Experimental speech research has traditionally been focussed on factorial
experiments, that is, experiments in which a
number of factors are defined that are hypothesised to influence some aspects
of speech behaviour, in production or in perception (see Chapter 9). The amount of speech
in these experiments has typically been small, if only because it was
practically impossible to record large amounts of speech in production
experiments or to generate large amounts for perception experiments. The major
causes of the limitations were in the tight control of the speech needed for
well designed factorial experiments and in the
time required from the subjects. Tight control is necessary to prevent the
outcome of factorial experiments from being
meaningless: this type of experiment requires that all conceivable factors
different from the small number under study be kept constant, whereas the
experimental factors are varied over a limited range. It is not our
intention to criticise factorial experiments, if
only because they have contributed to virtually all the knowledge we have
about speech and because until recently there was hardly an alternative. But
it must be acknowledged that, precisely because of the tight control, the speech
used in the older experiments may not have been exactly ``communicative''. In
the majority of the cases the subjects performed in situations which are quite
remote from normal communicative behaviour; therefore, some caution should be
exercised in generalising the results of controlled
experiments to ``normal communicative'' speech.

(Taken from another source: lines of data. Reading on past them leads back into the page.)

import Mathlib.FieldTheory.IntermediateField.Adjoin.Basic
import Mathlib.RingTheory.Norm.Basic
import Mathlib.RingTheory.Localization.Integral
import Mathlib.LinearAlgebra.Matrix.ToLin
import Literature.NumberTheory.Transcendental.ChudnovskyHeights
import HarnessLib

/-!
# Chudnovsky's theorem on periods — existence of the algebraic envelope

Topic `Literature/NumberTheory/Transcendental` (trunk T-TRANSCEND). Node [EN] of the proof of
`Literature.NumberTheory.Transcendental.Chudnovsky1984_thm_7_3_1` (Chudnovsky 1984, Ch. 7, Theorem 3.1), companion of
`ChudnovskyHeights.lean` (where `Envelope` is defined).

In Gelfond's method for algebraic independence (Chudnovsky 1984, Ch. 7, §2, variant (C),
pp. 307–308: "if `η/ω` is algebraic over `ℚ(π/ω)` …") the hypothesis "all the numbers in play are
algebraic over `ℚ(θ)`" is used through the regular representation of the finite extension
`K = ℚ(θ)(x₀, …, x₃) / ℚ(θ)`: on a basis `β₁, …, β_d`, multiplication by `x_l` is a matrix
`M_l ∈ M_d(ℚ(θ))`; writing the entries as quotients of integer polynomials in `θ` and taking a
common denominator `b ∈ ℤ[T]` gives `N_l ∈ M_d(ℤ[T])` with `N_l(θ) = b(θ) M_l`. We verify the two
properties recorded in `Envelope θ x`:

* `eigen`: `∑_i β_i N_l(θ)_{ij} = b(θ) x_l β_j` (the basis is a common row eigenvector);
* `det_ne`: for `P ∈ ℤ[T][a₀, …, a₃]` with monomials of degree `≤ n` and `P(θ; x) ≠ 0`,
  `det (homEval N b n P)(θ) = b(θ)^{nd} N_{K/ℚ(θ)}(P(θ; x)) ≠ 0`.

## Contents (no definitions)

* `exists_int_poly_of_mem_adjoin` — elements of `ℚ(θ)` are quotients `R(θ)/S(θ)`, `R, S ∈ ℤ[T]`.
* `exists_envelope` — `(∀ l, IsAlgebraic ℚ(θ) (x l)) → Nonempty (Envelope θ x)`.
-/

noncomputable section

open scoped Polynomial IntermediateField
open MvPolynomial

namespace Literature.NumberTheory.Transcendental.Chudnovsky

/-- Every element of `ℚ(θ) ⊂ ℂ` is a quotient `R(θ)/S(θ)` of values of *integer* polynomials with
`S(θ) ≠ 0` (clear the denominators of the rational coefficients). [folklore] -/
theorem exists_int_poly_of_mem_adjoin (θ : ℂ) {e : ℂ} (he : e ∈ ℚ⟮θ⟯) :
    ∃ R S : ℤ[X], Polynomial.aeval θ S ≠ 0 ∧
      e * Polynomial.aeval θ S = Polynomial.aeval θ R := by
  rw [IntermediateField.mem_adjoin_simple_iff] at he
  obtain ⟨r, s, hrs⟩ := he
  by_cases hs : Polynomial.aeval θ s = 0
  · exact ⟨0, 1, by simp, by simp [hrs, hs]⟩
  · obtain ⟨kr, hkr, hR⟩ := IsLocalization.integerNormalization_spec (nonZeroDivisors ℤ) r
    obtain ⟨ks, hks, hS⟩ := IsLocalization.integerNormalization_spec (nonZeroDivisors ℤ) s
    set R := IsLocalization.integerNormalization (nonZeroDivisors ℤ) r
    set S := IsLocalization.integerNormalization (nonZeroDivisors ℤ) s
    have hkr0 : (kr : ℂ) ≠ 0 := by exact_mod_cast nonZeroDivisors.ne_zero hkr
    have hks0 : (ks : ℂ) ≠ 0 := by exact_mod_cast nonZeroDivisors.ne_zero hks
    have hmap : ∀ (k : ℤ) (q : ℚ[X]) (Q : ℤ[X]), Q.map (algebraMap ℤ ℚ) = k • q →
        Polynomial.aeval θ Q = k * Polynomial.aeval θ q := by
      intro k q Q h
      have := congrArg (Polynomial.aeval θ) h
      rwa [Polynomial.aeval_map_algebraMap, map_zsmul, zsmul_eq_mul] at this
    have hRθ := hmap kr r R hR
    have hSθ := hmap ks s S hS
    refine ⟨Polynomial.C ks * R, Polynomial.C kr * S, ?_, ?_⟩
    · rw [map_mul, Polynomial.aeval_C, hSθ]
      simp only [algebraMap_int_eq, eq_intCast]
      exact mul_ne_zero hkr0 (mul_ne_zero hks0 hs)
    · rw [map_mul, map_mul, Polynomial.aeval_C, Polynomial.aeval_C, hSθ, hRθ, hrs]
      simp only [algebraMap_int_eq, eq_intCast]
      field_simp

/-- Pulling scalars out of an ordered monomial of matrices: `monoEval (c • M) α = c^{|α|} monoEval M α`.
[folklore] -/
lemma monoEval_smul {d : ℕ} (c : ℂ) (M : Fin 4 → Matrix (Fin d) (Fin d) ℂ) (α : Fin 4 →₀ ℕ) :
    monoEval (fun l => c • M l) α = c ^ α.degree • monoEval M α := by
  simp only [monoEval, smul_pow, smul_mul_assoc, mul_smul_comm, smul_smul]
  congr 1
  rw [Finsupp.degree_eq_sum, Fin.sum_univ_four]
  ring

/-- A ring map evaluates ordered monomials: `φ(X^α) = monoEval (φ ∘ X) α`. [folklore] -/
lemma map_monomial_eq_monoEval {A : Type*} [CommRing A] {d : ℕ}
    (φ : MvPolynomial (Fin 4) A →+* Matrix (Fin d) (Fin d) ℂ) (α : Fin 4 →₀ ℕ) :
    φ (monomial α 1) = monoEval (fun l => φ (X l)) α := by
  have : (monomial α (1 : A) : MvPolynomial (Fin 4) A) =
      X 0 ^ α 0 * X 1 ^ α 1 * X 2 ^ α 2 * X 3 ^ α 3 := by
    rw [monomial_eq, C_1, one_mul, Finsupp.prod_fintype _ _ (by simp), Fin.prod_univ_four]
  rw [this]
  simp only [map_mul, map_pow, monoEval]

/-- **Existence of the algebraic envelope.** If `x₀, …, x₃` are algebraic over `ℚ(θ)`, the regular
representation of `ℚ(θ)(x₀, …, x₃)` over `ℚ(θ)`, with denominators cleared, is an `Envelope θ x`
(Chudnovsky 1984, Ch. 7, §2, variant (C), pp. 307–308, where this is used with `θ = π/ω`).
[cite: Chudnovsky1984, Ch. 7 §2 p. 307] -/
theorem exists_envelope (θ : ℂ) (x : Fin 4 → ℂ) (hx : ∀ l, IsAlgebraic ℚ⟮θ⟯ (x l)) :
    Nonempty (Envelope θ x) := by
  classical
  -- the fields `K₀ = ℚ(θ) ⊆ K = K₀(x) ⊆ ℂ`
  set K₀ : IntermediateField ℚ ℂ := ℚ⟮θ⟯ with hK₀
  let K : IntermediateField K₀ ℂ := IntermediateField.adjoin K₀ (Set.range x)
  haveI hfin : FiniteDimensional K₀ K :=
    IntermediateField.finiteDimensional_adjoin fun y hy => by
      obtain ⟨l, rfl⟩ := hy
      exact (hx l).isIntegral
  set d : ℕ := Module.finrank K₀ K with hd_def
  let bK : Module.Basis (Fin d) K₀ K := Module.finBasis K₀ K
  have hd : 0 < d := Module.finrank_pos
  let θ₀ : K₀ := ⟨θ, IntermediateField.mem_adjoin_simple_self ℚ θ⟩
  let xK : Fin 4 → K := fun l => ⟨x l, IntermediateField.subset_adjoin K₀ _ ⟨l, rfl⟩⟩
  let M : Fin 4 → Matrix (Fin d) (Fin d) K₀ := fun l => Algebra.leftMulMatrix bK (xK l)
  -- clearing denominators
  have hq : ∀ t : Fin 4 × Fin d × Fin d, ∃ RS : ℤ[X] × ℤ[X], Polynomial.aeval θ RS.2 ≠ 0 ∧
      ((M t.1 t.2.1 t.2.2 : K₀) : ℂ) * Polynomial.aeval θ RS.2 = Polynomial.aeval θ RS.1 := by
    intro t
    obtain ⟨R, S, h1, h2⟩ := exists_int_poly_of_mem_adjoin θ (M t.1 t.2.1 t.2.2).2
    exact ⟨(R, S), h1, h2⟩
  choose RS hS hRS using hq
  let b : ℤ[X] := ∏ t, (RS t).2
  let N : Fin 4 → Matrix (Fin d) (Fin d) ℤ[X] := fun l =>
    Matrix.of fun i j => (RS (l, i, j)).1 * ∏ t ∈ Finset.univ.erase (l, i, j), (RS t).2
  have hbθ : Polynomial.aeval θ b ≠ 0 := by
    simp only [b, map_prod]
    exact Finset.prod_ne_zero_iff.mpr fun t _ => hS t
  -- `N_l(θ) = b(θ) M_l`
  have hNθ : ∀ l i j, Polynomial.aeval θ (N l i j) = Polynomial.aeval θ b * ((M l i j : K₀) : ℂ) := by
    intro l i j
    simp only [N, b, Matrix.of_apply, map_mul, map_prod]
    rw [← hRS (l, i, j), ← Finset.mul_prod_erase Finset.univ _ (Finset.mem_univ (l, i, j))]
    ring
  let φ : ℤ[X] →+* ℂ := (Polynomial.aeval θ : ℤ[X] →ₐ[ℤ] ℂ).toRingHom
  -- the basis as complex numbers, and the eigenvector relation
  let β : Fin d → ℂ := fun i => ((bK i : K) : ℂ)
  have hβ : β ≠ 0 := by
    intro h
    have h0 := congr_fun h ⟨0, hd⟩
    simp only [β, Pi.zero_apply, ZeroMemClass.coe_eq_zero] at h0
    exact bK.ne_zero _ h0
  have heigenK : ∀ l j, (xK l : K) * bK j = ∑ i, M l i j • bK i := by
    intro l j
    conv_lhs => rw [← bK.sum_repr (xK l * bK j)]
    simp only [M, Algebra.leftMulMatrix_eq_repr_mul]
  have heigen : ∀ l, Matrix.vecMul β ((N l).map φ) = (Polynomial.aeval θ b * x l) • β := by
    intro l
    ext j
    have h := congrArg (fun z : K => (z : ℂ)) (heigenK l j)
    simp only [MulMemClass.coe_mul, IntermediateField.coe_sum, IntermediateField.coe_smul,
      IntermediateField.smul_def, smul_eq_mul] at h
    -- `h : x l * β j = ∑ i, (M l i j : ℂ) * β i`
    simp only [Matrix.vecMul, dotProduct, Matrix.map_apply, Pi.smul_apply, smul_eq_mul]
    change ∑ i, β i * φ (N l i j) = _
    simp only [φ, AlgHom.toRingHom_eq_coe, RingHom.coe_coe, hNθ]
    have : x l * β j = ∑ i, ((M l i j : K₀) : ℂ) * β i := h
    calc ∑ i, β i * (Polynomial.aeval θ b * ((M l i j : K₀) : ℂ))
        = Polynomial.aeval θ b * ∑ i, ((M l i j : K₀) : ℂ) * β i := by
          rw [Finset.mul_sum]; exact Finset.sum_congr rfl fun i _ => by ring
      _ = Polynomial.aeval θ b * x l * β j := by rw [← this]; ring
  -- the evaluation `ℤ[T][a] → K` and the representation `ρ`
  have hθ₀ : algebraMap K₀ ℂ θ₀ = θ := rfl
  have haevalC : ∀ p : ℤ[X], algebraMap K₀ ℂ (Polynomial.aeval θ₀ p) = Polynomial.aeval θ p := by
    intro p
    rw [← Polynomial.aeval_algebraMap_apply ℂ θ₀ p, hθ₀]
  let evK : MvPolynomial (Fin 4) ℤ[X] →+* K :=
    MvPolynomial.eval₂Hom (Polynomial.aeval (algebraMap K₀ K θ₀) : ℤ[X] →ₐ[ℤ] K).toRingHom xK
  have hevKC : ∀ p : ℤ[X], evK (C p) = algebraMap K₀ K (Polynomial.aeval θ₀ p) := by
    intro p
    simp only [evK, MvPolynomial.coe_eval₂Hom, MvPolynomial.eval₂_C, AlgHom.toRingHom_eq_coe,
      RingHom.coe_coe]
    rw [Polynomial.aeval_algebraMap_apply]
  have hevK : ∀ P, ((evK P : K) : ℂ) = evC θ x P := by
    intro P
    change ((algebraMap K ℂ).comp evK) P = evC θ x P
    congr 1
    refine MvPolynomial.ringHom_ext (fun p => ?_) (fun l => ?_)
    · rw [RingHom.coe_comp, Function.comp_apply, evC_C, hevKC, IntermediateField.algebraMap_apply,
        IntermediateField.coe_algebraMap_apply, haevalC]
    · simp [evK, evC, xK]
  let ι : Matrix (Fin d) (Fin d) K₀ →+* Matrix (Fin d) (Fin d) ℂ := (algebraMap K₀ ℂ).mapMatrix
  let ρ : MvPolynomial (Fin 4) ℤ[X] →+* Matrix (Fin d) (Fin d) ℂ :=
    ι.comp ((Algebra.leftMulMatrix bK).toRingHom.comp evK)
  have hρX : ∀ l, ρ (X l) = ι (M l) := by
    intro l
    simp [ρ, evK, M]
  have hρC : ∀ p : ℤ[X], ρ (C p) = Polynomial.aeval θ p • (1 : Matrix (Fin d) (Fin d) ℂ) := by
    intro p
    simp only [ρ, RingHom.coe_comp, Function.comp_apply, hevKC, AlgHom.toRingHom_eq_coe,
      RingHom.coe_coe, AlgHom.commutes, Matrix.algebraMap_eq_diagonal, ι, RingHom.mapMatrix_apply,
      Pi.algebraMap_def, Algebra.algebraMap_self_apply]
    rw [Matrix.diagonal_map (map_zero _), Matrix.smul_one_eq_diagonal]
    simp only [haevalC]
  have hNmap : ∀ l, (N l).map φ = Polynomial.aeval θ b • ι (M l) := by
    intro l
    ext i j
    simp only [Matrix.map_apply, Matrix.smul_apply, smul_eq_mul, ι, RingHom.mapMatrix_apply]
    exact hNθ l i j
  -- `(homEval N b n P)(θ) = b(θ)^n ρ(P)` when `deg P ≤ n`
  have hhom : ∀ (n : ℕ) (P : MvPolynomial (Fin 4) ℤ[X]), (∀ α ∈ P.support, α.degree ≤ n) →
      (homEval N b n P).map φ = Polynomial.aeval θ b ^ n • ρ P := by
    intro n P hP
    rw [homEval_map, homEval_eq_sum_of_subset _ _ n (support_map_subset φ P)]
    conv_rhs => rw [P.as_sum, map_sum, Finset.smul_sum]
    refine Finset.sum_congr rfl fun α hα => ?_
    rw [MvPolynomial.coeff_map]
    have hmono : monoEval (fun l => (N l).map φ) α =
        Polynomial.aeval θ b ^ α.degree • monoEval (fun l => ι (M l)) α := by
      simp_rw [hNmap]
      exact monoEval_smul _ _ α
    have hρmono : ρ (monomial α (P.coeff α)) = φ (P.coeff α) • monoEval (fun l => ι (M l)) α := by
      have hmon : monomial α (P.coeff α) = C (P.coeff α) * monomial α 1 := by
        rw [C_mul_monomial, mul_one]
      rw [hmon, map_mul, hρC, map_monomial_eq_monoEval, smul_one_mul]
      simp_rw [hρX]
      rfl
    have hφb : φ b = Polynomial.aeval θ b := rfl
    rw [hmono, hρmono, smul_smul, smul_smul, hφb, mul_assoc, ← pow_add,
      Nat.sub_add_cancel (hP α hα), mul_comm]
  refine ⟨Envelope.mk d hd N b hbθ β hβ heigen ?_⟩
  intro n P hP hev
  have hPK : evK P ≠ 0 := by
    intro h0
    apply hev
    rw [← hevK, h0]
    rfl
  haveI : Module.Free K₀ K := Module.Free.of_divisionRing K₀ K
  haveI : Module.Finite K₀ K := hfin
  have hnorm : Algebra.norm K₀ (evK P) ≠ 0 := Algebra.norm_ne_zero_iff.mpr hPK
  have hdetρ : (ρ P).det = algebraMap K₀ ℂ (Algebra.norm K₀ (evK P)) := by
    rw [Algebra.norm_eq_matrix_det bK, RingHom.map_det]
    rfl
  change φ (homEval N b n P).det ≠ 0
  rw [RingHom.map_det]
  change ((homEval N b n P).map φ).det ≠ 0
  rw [hhom n P hP, Matrix.det_smul, hdetρ, Fintype.card_fin]
  exact mul_ne_zero (pow_ne_zero _ (pow_ne_zero _ hbθ)) ((map_ne_zero _).mpr hnorm)

end Literature.NumberTheory.Transcendental.Chudnovsky

end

Another reason to be careful in interpreting results of factorial
experiments is the possibility that the
experimenter did not completely succeed in keeping all non-experimental
factors constant: it may be the case that non-experimental factors did co-vary
with experimental ones, thereby being responsible for at least part of the
effects attributed to the experimental factor(s). One case in point is
intonation research, that has been pretty much focussed on
pitch and on duration effects. There is, however,
increasing evidence that other factors like spectral structure,
spectral slope, spectral
dynamics, etc. also play a role, and perhaps one that
is quite important. In short: there is a danger that factorial
experiments lead to overestimating the impact of
the factors under investigation, at the cost of factors that were supposed to
be constant, but that actually co-varied so as to enforce the effects of the
experimental factors.
Now that very large corpora are becoming available, it is possible to set up another
type of experiment, in which the behaviour of one or more specific factors is
investigated in a very large, perhaps comprehensive number of different
contexts. Instead of trying to neutralise the effect of concomitant factors by
trying to keep them constant (which will normally mean that one of the many
different levels of such factors is selected, e.g. a voiceless
stop as the right neighbour of the phonemes under
study, or only syllables which have a prominence lending
High-Low pitch contour), one may try instead to sample many
different contexts. Of course, in order to make this type of research
feasible, one has to assume that subject effects can be treated in exactly the
same way as context effects, because it will still be extremely difficult to
have subjects perform for very long periods of time. In designing corpus based
experiments one must be aware of the extreme skewing of many frequency
distributions observed in spoken language. For
instance, in all languages for which data on phoneme
frequencies are available it has appeared that within a system some
phonemes occur much more often than other
phonemes . Random sampling would leave
one with a very high likelihood of missing infrequent phonemes
and of missing possible contexts, unless the total corpus is made excessively
large. Greedy algorithms [Van Santen (1992)] can be
used to find the minimum amount of linguistic material that covers a maximum
number of phenomena, but even with the use of greedy
algorithms it cannot be guaranteed that all possibly relevant conditions are
indeed covered: conditions which are not formulated as targets for the
search will only be present by chance. Since complete coverage is not practically
attainable, corpus research must deal with missing data in one way or another.
Attempts have been made to handle missing data by means of knowledge-based
arithmetic models, including all relevant parameters; alternatively, ``blind''
statistical modelling techniques like CART (Classification And Regression Trees) can be used. There seems to be some
preference for arithmetic models, unless one can guarantee that the missing
data are not concentrated in a few subspaces [Van Santen (1994)].